/-- `Supply[M]` — the printed supply of level `M` (local notation of the line, verbatim). -/
local notation3 (prettyPrint := false) "Supply[" M "]" =>
  ({s : Multiset (ZMod M) | ∃ a : ZMod M, a ≠ 0 ∧ s = ({a, -a} : Multiset (ZMod M))} ∪
    {s : Multiset (ZMod M) | IsHodgeMultiset s ∧ Multiset.card s = 4} ∪
    {s : Multiset (ZMod M) | IsHodgeMultiset s ∧ IsSemiDecomposable s} ∪
    {s : Multiset (ZMod M) | ∃ (p : ℕ) (a : ZMod M), p.Prime ∧ p ≠ 2 ∧ p ∣ M ∧
        2 < (M / p) / Nat.gcd (ZMod.val a) (M / p) ∧
        s = Multiset.map (fun j : ℕ => a + (j : ZMod M) * ((M / p : ℕ) : ZMod M)) (Multiset.range p) +
              {-((p : ZMod M) * a)}} : Set (Multiset (ZMod M)))

/-- `Reach[M, s]` (local notation of the line, verbatim). -/
local notation3 (prettyPrint := false) "Reach[" M ", " s "]" =>
  ∃ P N : Multiset (Multiset (ZMod M)),
    (∀ u ∈ P, u ∈ Supply[M]) ∧ (∀ u ∈ N, u ∈ Supply[M]) ∧ s + Multiset.sum N = Multiset.sum P

/-- `LevelRaise[k, m, s]` (local notation of the line, verbatim). -/
local notation3 (prettyPrint := false) "LevelRaise[" k ", " m ", " s "]" =>
  Multiset.map (fun a : ZMod m => ((k * ZMod.val a : ℕ) : ZMod (k * m))) s

/-- `StableReach[m, s]` (local notation of the line, verbatim). -/
local notation3 (prettyPrint := false) "StableReach[" m ", " s "]" => ∃ k : ℕ, 0 < k ∧ Reach[k * m, LevelRaise[k, m, s]]

/-- The statement of stub S2↑ (pull-back of claim along level raising). Local notation only, verbatim
`…DoublingHodge`. -/
local notation3 (prettyPrint := false) "LevelClaimPull" =>
  ∀ (m k r : ℕ) (α' : Fin (2 * r + 2) → ZMod m), 0 < k → (∀ i, α' i ≠ 0) →
    FermatCharacter.Claim m r α' → FermatCharacter.Claim (k * m) r (fun i => ((k * (α' i).val : ℕ) : ZMod (k * m)))

/-- The statement of stub S2↓ (push-forward of claim along level raising). Local notation only, verbatim
`…DoublingHodge`. -/
local notation3 (prettyPrint := false) "LevelClaimPush" =>
  ∀ (m k r : ℕ) (α' : Fin (2 * r + 2) → ZMod m), 0 < k → (∀ i, α' i ≠ 0) →
    FermatCharacter.Claim (k * m) r (fun i => ((k * (α' i).val : ℕ) : ZMod (k * m))) → FermatCharacter.Claim m r α'

/-- The statement of stub S3a (Shioda's semi-decomposable supply is claimed). Local notation only, verbatim
`…DoublingHodge`. -/
local notation3 (prettyPrint := false) "SemiClaim" =>
  ∀ (M : ℕ) [NeZero M] (s : Multiset (ZMod M)), IsHodgeMultiset s → IsSemiDecomposable s → ClaimMultiset M s

/-- The statement of stub S5 (eigenspace structure of `H²ᵖ(X²ᵖₘ)`, Ran Prop. 1.7) at every level. Local
notation only, verbatim `…DoublingHodge`. -/
local notation3 (prettyPrint := false) "EigenStructure" =>
  ∀ (m : ℕ) [NeZero m] ⦃p : ℕ⦄, 0 < p →
    (∀ α : Fin (2 * p + 2) → ZMod m, α ≠ 0 → (∃ i, α i = 0) → fermatEigenspace m α (2 * p) = ⊥) ∧
    (fermatEigenspace m (0 : Fin (2 * p + 2) → ZMod m) (2 * p) ≤
      LinearMap.range (complexBetti.map (SmoothHypersurface.hypersurfaceι (fermatPolynomial ℂ (2 * p) m)) (2 * p)).hom) ∧
    (∀ (A : HodgeModel (2 * p) (fermatHypersurface (2 * p) m)) (β : Fin (2 * p + 2) → ZMod m),
      (∀ i, β i ≠ 0) →
      (∃ x ∈ fermatEigenspace m β (2 * p), x ≠ 0 ∧ A.pullback (2 * p) x ∈ A.hodgePQ (2 * p) p p) →
        2 * FermatCharacter.normSum β = m * (2 * p + 2))

/-! ### §1 Symmetric multiplicities at an odd level: pairs -/

section Classification

variable {m : ℕ} [NeZero m]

○ ○ ○ ○

> **TASK**: Every line above with the word "raising" is to be copied out.

> **SOLUTION FOR THIS PROBLEM**:
/-- The statement of stub S2↑ (pull-back of claim along level raising). Local notation only, verbatim
/-- The statement of stub S2↓ (push-forward of claim along level raising). Local notation only, verbatim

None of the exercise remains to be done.